import Summits.FinalStateConjecture.FinalStateConjecture.Theses.PhaseMixingCapture
import Literature.Geometry.Lorentzian.ConstraintFamilies
import Literature.Geometry.Lorentzian.TrivialDataAdmissible

/-!
# `WeakCosmicCensorshipMGHD` (crux `stmt-FinalStateConjecture-9952`): the receding gauge family —
# part 1: the deformation maps and the family `F(c) = φ_c^* trivialData`

Support file of the crux disprover (cdisprove seat, cycle 3), `sorry`-free, no named facts; part 1
of 3 (`RecedingGaugeDeformation` → `RecedingGaugeAdmissible` → `RecedingGauge`, the last carrying
the theorem `exists_admissible_smoothFamily_not_uniformly_close` and the discussion).

Construction. `φ_c(y) = y + Θ(c₀, y)`, `Θ(t, y) = (λ/t) G(t y − v)` with `G(z) = β(z) z`, `β` a bump
at `0` (`= 1` on the ball of radius `1/8`, `= 0` off the ball of radius `1/4`), `v` a unit vector,
`λ > 0` small. Then `DΦ̂_c(y) = 1 + λ DG(c₀ y − v)` (the prefactor `1/c₀` cancels, `hasFDerivAt_Θ`),
`= (1 + λ) 1` at the centre `y = v/c₀` (`fderiv_recFun_centre`) and `= 1` off the ball
`B(v/c₀, 1/(4|c₀|))` (`fderiv_recFun_of_far`); `Θ` is JOINTLY smooth on `ℝ × ℝ³` (`contDiff_Θ`: at
`t = 0` it vanishes on a neighbourhood, `|t| ‖y‖ < 3/4 ⇒ ‖t y − v‖ > 1/4`). The family is the
pullback `F(c) = φ_c^* trivialData` (`recFam`, via the tree's `InitialDataSet.comap`), with
`F(0) = trivialData` (`recFam_zero`), scalar product `δ(DΦ̂_c ·, DΦ̂_c ·)` (`recFam_h_inner_apply`),
`k = 0` (`recFam_k_apply`), equal to the trivial datum where `|c₀| ‖y‖ < 3/4`
(`recFam_h_inner_of_norm_lt`) and `= (1 + λ)² δ` at the centre (`recFam_h_inner_centre`).

## References

* R. Bartnik, J. Isenberg, *The constraint equations* (2004), §2 (pullback of data).
* D. Christodoulou, CQG 16 (1999) A23–A35, p. A24 (families of data; genericity).
-/

noncomputable section

-- instance search through nested operator types (as in `ConstraintFamilies`)
set_option maxSynthPendingDepth 3
set_option linter.dupNamespace false

open Bundle TopologicalSpace Manifold Set Function Filter Metric Asymptotics Bornology
open scoped ContDiff Topology InnerProductSpace RealInnerProductSpace

namespace Summit.FinalStateConjecture.FinalStateConjecture.Theorems.WeakCosmicCensorshipMGHD.Negative

open Literature.Geometry.Lorentzian

/-! ## §1 The profile: a unit vector, a bump, the vector field `G(z) = β(z) z` -/

section Profile

/-- The parameter space `ℝ¹` of one-parameter families. -/
abbrev P1 : Type := EuclideanSpace ℝ (Fin 1)

/-- Two parameters of `ℝ¹` with the same coordinate are equal. -/
theorem p1_ext {c c' : P1} (h : c 0 = c' 0) : c = c' := by
  ext i
  fin_cases i
  exact h

/-- A nonzero parameter has nonzero coordinate. -/
theorem p1_ne_zero {c : P1} (h : c ≠ 0) : c 0 ≠ 0 := fun h0 ↦ h (p1_ext (by simpa using h0))

/-- The direction of recession: the first coordinate unit vector `v` of `ℝ³`. -/
def dir : E3 := EuclideanSpace.single (0 : Fin 3) (1 : ℝ)

/-- `v` is a unit vector. -/
@[simp] theorem norm_dir : ‖dir‖ = 1 := by simp [dir]

/-- `⟪v, v⟫ = 1`. -/
theorem inner_dir_dir : ⟪dir, dir⟫ = 1 := by
  rw [real_inner_self_eq_norm_sq, norm_dir]; norm_num

/-- `v ≠ 0`. -/
theorem dir_ne_zero : dir ≠ 0 := fun h ↦ by simpa [h] using norm_dir

/-- The bump `β`: `= 1` on `closedBall 0 (1/8)`, supported in `ball 0 (1/4)`. -/
def bumpβ : ContDiffBump (0 : E3) := ⟨1 / 8, 1 / 4, by norm_num, by norm_num⟩

/-- The outer radius of `β` is `1/4`. -/
@[simp] theorem bumpβ_rOut : bumpβ.rOut = 1 / 4 := rfl

/-- `β(0) = 1`. -/
theorem bumpβ_zero : (bumpβ : E3 → ℝ) 0 = 1 :=
  bumpβ.one_of_mem_closedBall (mem_closedBall_self (by norm_num [bumpβ]))

/-- `β` vanishes off the ball of radius `1/4`. -/
theorem bumpβ_eq_zero {z : E3} (hz : 1 / 4 ≤ ‖z‖) : (bumpβ : E3 → ℝ) z = 0 :=
  bumpβ.zero_of_le_dist (by simpa using hz)

/-- The compactly supported vector field `G(z) = β(z) z`. -/
def G (z : E3) : E3 := (bumpβ : E3 → ℝ) z • z

/-- `G` is smooth. -/
theorem contDiff_G : ContDiff ℝ ∞ G :=
  (bumpβ.contDiff (n := ⊤)).smul contDiff_id

/-- `G` vanishes off the ball of radius `1/4`. -/
theorem G_eq_zero {z : E3} (hz : 1 / 4 ≤ ‖z‖) : G z = 0 := by
  rw [G, bumpβ_eq_zero hz, zero_smul]

/-- `G(0) = 0`. -/
@[simp] theorem G_zero : G 0 = 0 := by simp [G]

/-- `G` vanishes on the open set `{1/4 < ‖z‖}`, hence so does its derivative. -/
theorem fderiv_G_eq_zero {z : E3} (hz : 1 / 4 < ‖z‖) : fderiv ℝ G z = 0 := by
  have hev : G =ᶠ[𝓝 z] fun _ ↦ 0 := by
    have hopen : IsOpen {w : E3 | 1 / 4 < ‖w‖} := isOpen_lt continuous_const continuous_norm
    filter_upwards [hopen.mem_nhds hz] with w hw
    exact G_eq_zero (le_of_lt hw)
  rw [hev.fderiv_eq]
  exact fderiv_const_apply 0

/-- The derivative of `G` at the centre is the identity (`β ≡ 1` near `0`). -/
theorem hasFDerivAt_G_zero : HasFDerivAt G (ContinuousLinearMap.id ℝ E3) 0 := by
  have hβ : HasFDerivAt (bumpβ : E3 → ℝ) (fderiv ℝ (bumpβ : E3 → ℝ) 0) 0 :=
    ((bumpβ.contDiff (n := ⊤)).differentiable (by simp) 0).hasFDerivAt
  have h := hβ.smul (hasFDerivAt_id (𝕜 := ℝ) (0 : E3))
  refine h.congr_fderiv ?_
  ext w
  simp [bumpβ_zero]

/-- `DG(0) = 1`. -/
theorem fderiv_G_zero : fderiv ℝ G 0 = ContinuousLinearMap.id ℝ E3 := hasFDerivAt_G_zero.fderiv

/-- `G` is differentiable. -/
theorem differentiable_G : Differentiable ℝ G := contDiff_G.differentiable (by simp)

/-- A uniform bound for `DG` (continuous with compact support). -/
theorem exists_bound_fderiv_G : ∃ C : ℝ, 0 ≤ C ∧ ∀ z, ‖fderiv ℝ G z‖ ≤ C := by
  have hcont : Continuous fun z ↦ ‖fderiv ℝ G z‖ := (contDiff_G.continuous_fderiv (by simp)).norm
  have hsuppG : HasCompactSupport G := by
    refine HasCompactSupport.of_support_subset_isCompact (isCompact_closedBall (0 : E3) (1 / 4)) ?_
    intro z hz
    rw [mem_closedBall, dist_zero_right]
    by_contra h
    exact hz (G_eq_zero (le_of_lt (not_le.1 h)))
  have hsupp : HasCompactSupport fun z ↦ ‖fderiv ℝ G z‖ := (hsuppG.fderiv ℝ).norm
  obtain ⟨C₀, hC₀⟩ := hcont.bddAbove_range_of_hasCompactSupport hsupp
  exact ⟨max C₀ 0, le_max_right _ _, fun z ↦ (hC₀ ⟨z, rfl⟩).trans (le_max_left _ _)⟩

end Profile

/-! ## §2 The deformation `Θ(t, y) = (λ/t) G(t y − v)` and the maps `φ_c(y) = y + Θ(c₀, y)` -/

section Deform

variable (lam : ℝ)

/-- The displacement `Θ_λ(t, y) = (λ t⁻¹) G(t y − v)` (with Lean's `0⁻¹ = 0`, so `Θ(0, ·) = 0`). -/
def Θ (t : ℝ) (y : E3) : E3 := (lam * t⁻¹) • G (t • y - dir)

/-- `Θ(0, ·) = 0`. -/
theorem Θ_zero_left (y : E3) : Θ lam 0 y = 0 := by simp [Θ]

/-- Off the ball `B(v/t, 1/(4|t|))` the displacement vanishes: if `1/4 ≤ ‖t y − v‖`. -/
theorem Θ_eq_zero {t : ℝ} {y : E3} (h : 1 / 4 ≤ ‖t • y - dir‖) : Θ lam t y = 0 := by
  rw [Θ, G_eq_zero h, smul_zero]

/-- Near `t = 0` the displacement vanishes identically: `|t| (‖y‖ + 1) < 3/4 ⇒ ‖t y − v‖ > 1/4`. -/
theorem norm_sub_dir_gt {t : ℝ} {y : E3} (h : |t| * ‖y‖ < 3 / 4) : 1 / 4 < ‖t • y - dir‖ := by
  have h1 : ‖dir‖ - ‖t • y‖ ≤ ‖t • y - dir‖ := by
    rw [← norm_neg (t • y - dir), neg_sub]; exact norm_sub_norm_le _ _
  rw [norm_dir, norm_smul, Real.norm_eq_abs] at h1
  linarith

/-- **Joint smoothness of `Θ` on `ℝ × ℝ³`.** At `t ≠ 0` it is a composite of smooth maps; at
`t = 0` it vanishes on a neighbourhood. -/
theorem contDiff_Θ : ContDiff ℝ ∞ (fun p : ℝ × E3 ↦ Θ lam p.1 p.2) := by
  refine contDiff_iff_contDiffAt.2 fun p ↦ ?_
  by_cases ht : p.1 = 0
  · -- locally zero
    have hev : (fun q : ℝ × E3 ↦ Θ lam q.1 q.2) =ᶠ[𝓝 p] fun _ ↦ 0 := by
      have hcont : Continuous fun q : ℝ × E3 ↦ |q.1| * ‖q.2‖ :=
        (continuous_abs.comp continuous_fst).mul (continuous_norm.comp continuous_snd)
      have hopen : IsOpen {q : ℝ × E3 | |q.1| * ‖q.2‖ < 3 / 4} := isOpen_lt hcont continuous_const
      have hp : p ∈ {q : ℝ × E3 | |q.1| * ‖q.2‖ < 3 / 4} := by
        show |p.1| * ‖p.2‖ < 3 / 4
        rw [ht]; norm_num
      filter_upwards [hopen.mem_nhds hp] with q hq
      exact Θ_eq_zero lam (le_of_lt (norm_sub_dir_gt hq))
    exact (contDiffAt_const (c := (0 : E3))).congr_of_eventuallyEq hev
  · have h1 : ContDiffAt ℝ ∞ (fun q : ℝ × E3 ↦ lam * q.1⁻¹) p :=
      contDiffAt_const.mul ((contDiffAt_inv ℝ ht).comp p contDiffAt_fst)
    have h2 : ContDiffAt ℝ ∞ (fun q : ℝ × E3 ↦ G (q.1 • q.2 - dir)) p :=
      contDiff_G.contDiffAt.comp p ((contDiffAt_fst.smul contDiffAt_snd).sub contDiffAt_const)
    exact (h1.smul h2).congr_of_eventuallyEq (Eventually.of_forall fun q ↦ rfl)

/-- **The derivative of `Θ(t, ·)`: `λ DG(t y − v)`** (for `t ≠ 0` the inner factor `t` cancels
the prefactor `t⁻¹`; for `t = 0` both sides vanish, `DG(−v) = 0`). -/
theorem hasFDerivAt_Θ (t : ℝ) (y : E3) :
    HasFDerivAt (Θ lam t) (lam • fderiv ℝ G (t • y - dir)) y := by
  by_cases ht : t = 0
  · subst ht
    have h0 : fderiv ℝ G ((0 : ℝ) • y - dir) = 0 := by
      apply fderiv_G_eq_zero
      rw [zero_smul, zero_sub, norm_neg, norm_dir]; norm_num
    rw [h0, smul_zero]
    have : Θ lam 0 = fun _ ↦ (0 : E3) := funext (Θ_zero_left lam)
    rw [this]
    exact hasFDerivAt_const 0 y
  · have hin : HasFDerivAt (fun y : E3 ↦ t • y - dir) (t • ContinuousLinearMap.id ℝ E3) y :=
      ((hasFDerivAt_id y).const_smul t).sub_const dir
    have hG : HasFDerivAt G (fderiv ℝ G (t • y - dir)) (t • y - dir) :=
      (differentiable_G _).hasFDerivAt
    have hcomp := (hG.comp y hin).const_smul (lam * t⁻¹)
    refine hcomp.congr_fderiv ?_
    rw [ContinuousLinearMap.comp_smul, ContinuousLinearMap.comp_id, smul_smul,
      inv_mul_cancel_right₀ ht]

/-- `D_yΘ(t, y) = λ DG(t y − v)`. -/
theorem fderiv_Θ (t : ℝ) (y : E3) : fderiv ℝ (Θ lam t) y = lam • fderiv ℝ G (t • y - dir) :=
  (hasFDerivAt_Θ lam t y).fderiv

/-- The deformation maps on `ℝ³`: `Φ̂_c(y) = y + Θ(c₀, y)`. -/
def recFun (c : P1) (y : E3) : E3 := y + Θ lam (c 0) y

/-- `Φ̂_0 = id`. -/
theorem recFun_zero : recFun lam 0 = id := by
  funext y; simp [recFun, Θ_zero_left]

/-- `(c, y) ↦ Φ̂_c(y)` is jointly smooth. -/
theorem contDiff_recFun : ContDiff ℝ ∞ (fun q : P1 × E3 ↦ recFun lam q.1 q.2) := by
  unfold recFun
  refine contDiff_snd.add ?_
  have h0 : ContDiff ℝ ∞ (fun c : P1 ↦ c 0) := contDiff_piLp_apply (p := 2) (i := (0 : Fin 1))
  have hproj : ContDiff ℝ ∞ (fun q : P1 × E3 ↦ ((q.1 0 : ℝ), q.2)) :=
    (h0.comp contDiff_fst).prodMk contDiff_snd
  exact (contDiff_Θ lam).comp hproj

/-- Each `Φ̂_c` is smooth. -/
theorem contDiff_recFun_right (c : P1) : ContDiff ℝ ∞ (recFun lam c) :=
  (contDiff_recFun lam).comp (contDiff_const.prodMk contDiff_id)

/-- `DΦ̂_c(y) = 1 + λ DG(c₀ y − v)`. -/
theorem hasFDerivAt_recFun (c : P1) (y : E3) :
    HasFDerivAt (recFun lam c) (1 + lam • fderiv ℝ G ((c 0) • y - dir)) y :=
  (hasFDerivAt_id y).add (hasFDerivAt_Θ lam (c 0) y)

/-- `DΦ̂_c(y) = 1 + λ DG(c₀ y − v)` (as `fderiv`). -/
theorem fderiv_recFun (c : P1) (y : E3) :
    fderiv ℝ (recFun lam c) y = 1 + lam • fderiv ℝ G ((c 0) • y - dir) :=
  (hasFDerivAt_recFun lam c y).fderiv

/-- At the centre `y = v/c₀` (`c₀ ≠ 0`): `DΦ̂_c = (1 + λ) 1`. -/
theorem fderiv_recFun_centre {c : P1} (hc : c 0 ≠ 0) :
    fderiv ℝ (recFun lam c) ((c 0)⁻¹ • dir) = (1 + lam) • (1 : E3 →L[ℝ] E3) := by
  rw [fderiv_recFun, smul_smul, mul_inv_cancel₀ hc, one_smul, sub_self, fderiv_G_zero, add_smul,
    one_smul]
  rfl

/-- Off the moving ball: if `1/4 < ‖c₀ y − v‖` then `DΦ̂_c(y) = 1`. -/
theorem fderiv_recFun_of_far {c : P1} {y : E3} (h : 1 / 4 < ‖(c 0) • y - dir‖) :
    fderiv ℝ (recFun lam c) y = 1 := by
  rw [fderiv_recFun, fderiv_G_eq_zero h, smul_zero, add_zero]

end Deform

/-! ## §3 The maps `φ_c` of the slice and the family `F c = φ_c^* trivialData` -/

section FamilyDef

variable (lam : ℝ)

/-- The deformation maps as self-maps of the Minkowski slice `ℝ³ = Minkowski.slice`. -/
def recPhi (c : P1) (y : Minkowski.slice) : Minkowski.slice :=
  ⟨recFun lam c y, Minkowski.mem_slice _⟩

/-- The representative of `φ_c`. -/
@[simp] theorem coe_recPhi (c : P1) (y : Minkowski.slice) :
    (recPhi lam c y : E3) = recFun lam c y := rfl

/-- Each `φ_c` is smooth (`C^{∞+1} = C^∞`). -/
theorem contMDiff_recPhi (c : P1) : ContMDiff 𝓘(ℝ, E3) 𝓘(ℝ, E3) (∞ + 1) (recPhi lam c) := fun y ↦
  (ChartedSpace.liftPropWithinAt_subtypeVal_comp_iff (recPhi lam c) Set.univ y).mp
    ((((contDiff_recFun_right lam c).contMDiff).comp contMDiff_subtype_val) y)

/-- The differential of `φ_c` is the Fréchet derivative of `Φ̂_c`. -/
theorem mfderiv_recPhi_apply (c : P1) (y : Minkowski.slice) (w : E3) :
    mfderiv 𝓘(ℝ, E3) 𝓘(ℝ, E3) (recPhi lam c) y w = fderiv ℝ (recFun lam c) y w :=
  OpensChart.mfderiv_apply_of_repr (f := recPhi lam c) (fun _ ↦ rfl)
    (((contDiff_recFun_right lam c).differentiable (by simp)) _) w

/-- `φ_0 = id`. -/
theorem recPhi_zero : recPhi lam 0 = id := by
  funext y; apply Subtype.ext; simp [recFun_zero]

variable {lam}

/-- **Injective differentials** when `λ ‖DG‖ ≤ 1/2`. -/
theorem injective_mfderiv_recPhi {C : ℝ} (hC : ∀ z, ‖fderiv ℝ G z‖ ≤ C) (hlam0 : 0 ≤ lam)
    (hlam : lam * C ≤ 1 / 2) (c : P1) (y : Minkowski.slice) :
    Function.Injective (mfderiv 𝓘(ℝ, E3) 𝓘(ℝ, E3) (recPhi lam c) y) := by
  intro u w huw
  have h : fderiv ℝ (recFun lam c) y u = fderiv ℝ (recFun lam c) y w := by
    rw [← mfderiv_recPhi_apply lam c y u, ← mfderiv_recPhi_apply lam c y w]; exact huw
  rw [fderiv_recFun] at h
  refine Deformation.injective_one_add_of_norm_le ?_ h
  calc ‖lam • fderiv ℝ G ((c 0) • (y : E3) - dir)‖
      = lam * ‖fderiv ℝ G ((c 0) • (y : E3) - dir)‖ := by rw [norm_smul, Real.norm_of_nonneg hlam0]
    _ ≤ lam * C := by gcongr; exact hC _
    _ ≤ 1 / 2 := hlam

variable (lam) in
/-- **The receding gauge family** `F(c) = φ_c^* trivialData`. -/
abbrev recFam (hinj : ∀ c (y : Minkowski.slice),
    Function.Injective (mfderiv 𝓘(ℝ, E3) 𝓘(ℝ, E3) (recPhi lam c) y)) (c : P1) :
    InitialDataSet 𝓘(ℝ, E3) Minkowski.slice :=
  trivialData.comap (recPhi lam c) (contMDiff_recPhi lam c) (hinj c)

variable {hinj : ∀ c (y : Minkowski.slice),
    Function.Injective (mfderiv 𝓘(ℝ, E3) 𝓘(ℝ, E3) (recPhi lam c) y)}

/-- **`F(0) = trivialData`** (`φ_0 = id`). -/
theorem recFam_zero : recFam lam hinj 0 = trivialData :=
  trivialData.comap_eq_self_of_eq_id _ _ (recPhi_zero lam)

/-- The scalar product of `F(c)`: `δ(DΦ̂_c u, DΦ̂_c w)`. -/
theorem recFam_h_inner_apply (c : P1) (y : Minkowski.slice) (u w : E3) :
    (recFam lam hinj c).h.inner y u w =
      ⟪fderiv ℝ (recFun lam c) y u, fderiv ℝ (recFun lam c) y w⟫ := by
  rw [recFam, InitialDataSet.comap_h_inner, mfderiv_recPhi_apply, mfderiv_recPhi_apply,
    trivialData_h_inner]
  rfl

/-- The tensor `k` of `F(c)` vanishes (pullback of `k = 0`). -/
@[simp] theorem recFam_k_apply (c : P1) (y : Minkowski.slice) (u w : E3) :
    (recFam lam hinj c).k y u w = 0 := by
  rw [recFam, InitialDataSet.comap_k, trivialData_k]
  rfl

/-- **`F(c) = F(0)` off the moving ball**: where `1/4 < ‖c₀ y − v‖` the scalar product is `δ`. -/
theorem recFam_h_inner_of_far {c : P1} {y : Minkowski.slice} (h : 1 / 4 < ‖(c 0) • (y : E3) - dir‖)
    (u w : E3) : (recFam lam hinj c).h.inner y u w = ⟪u, w⟫ := by
  rw [recFam_h_inner_apply, fderiv_recFun_of_far lam h]
  rfl

/-- In particular `F(c)` agrees with the trivial datum on the ball `‖y‖ < 1/(2|c₀|)` (for
`c₀ ≠ 0`; for `c = 0` everywhere) — the only sense in which `F c → F 0`. -/
theorem recFam_h_inner_of_norm_lt {c : P1} {y : Minkowski.slice}
    (hy : |c 0| * ‖(y : E3)‖ < 3 / 4) (u w : E3) :
    (recFam lam hinj c).h.inner y u w = trivialData.h.inner y u w := by
  rw [recFam_h_inner_of_far (norm_sub_dir_gt hy), trivialData_h_inner]
  rfl

/-- **At the centre `y_c = v/c₀` the scalar product is `(1 + λ)² δ`.** -/
theorem recFam_h_inner_centre {c : P1} (hc : c 0 ≠ 0) (u w : E3) :
    (recFam lam hinj c).h.inner ⟨(c 0)⁻¹ • dir, Minkowski.mem_slice _⟩ u w =
      (1 + lam) ^ 2 * ⟪u, w⟫ := by
  rw [recFam_h_inner_apply]
  change ⟪fderiv ℝ (recFun lam c) ((c 0)⁻¹ • dir) u, fderiv ℝ (recFun lam c) ((c 0)⁻¹ • dir) w⟫ = _
  rw [fderiv_recFun_centre lam hc]
  change ⟪(1 + lam) • u, (1 + lam) • w⟫ = _
  rw [real_inner_smul_left, real_inner_smul_right]
  ring

end FamilyDef

end Summit.FinalStateConjecture.FinalStateConjecture.Theorems.WeakCosmicCensorshipMGHD.Negative

end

● ● ● ●

» **WORK INSTRUCTION**
The expected output is exactly the lines of the listing above between the line holding "rw [fderiv_recFun] at h" and the line holding "scalar product of", inclusive.

» **RESULT OF THE EXERCISE**
  rw [fderiv_recFun] at h
  refine Deformation.injective_one_add_of_norm_le ?_ h
  calc ‖lam • fderiv ℝ G ((c 0) • (y : E3) - dir)‖
      = lam * ‖fderiv ℝ G ((c 0) • (y : E3) - dir)‖ := by rw [norm_smul, Real.norm_of_nonneg hlam0]
    _ ≤ lam * C := by gcongr; exact hC _
    _ ≤ 1 / 2 := hlam

variable (lam) in
/-- **The receding gauge family** `F(c) = φ_c^* trivialData`. -/
abbrev recFam (hinj : ∀ c (y : Minkowski.slice),
    Function.Injective (mfderiv 𝓘(ℝ, E3) 𝓘(ℝ, E3) (recPhi lam c) y)) (c : P1) :
    InitialDataSet 𝓘(ℝ, E3) Minkowski.slice :=
  trivialData.comap (recPhi lam c) (contMDiff_recPhi lam c) (hinj c)

variable {hinj : ∀ c (y : Minkowski.slice),
    Function.Injective (mfderiv 𝓘(ℝ, E3) 𝓘(ℝ, E3) (recPhi lam c) y)}

/-- **`F(0) = trivialData`** (`φ_0 = id`). -/
theorem recFam_zero : recFam lam hinj 0 = trivialData :=
  trivialData.comap_eq_self_of_eq_id _ _ (recPhi_zero lam)

/-- The scalar product of `F(c)`: `δ(DΦ̂_c u, DΦ̂_c w)`. -/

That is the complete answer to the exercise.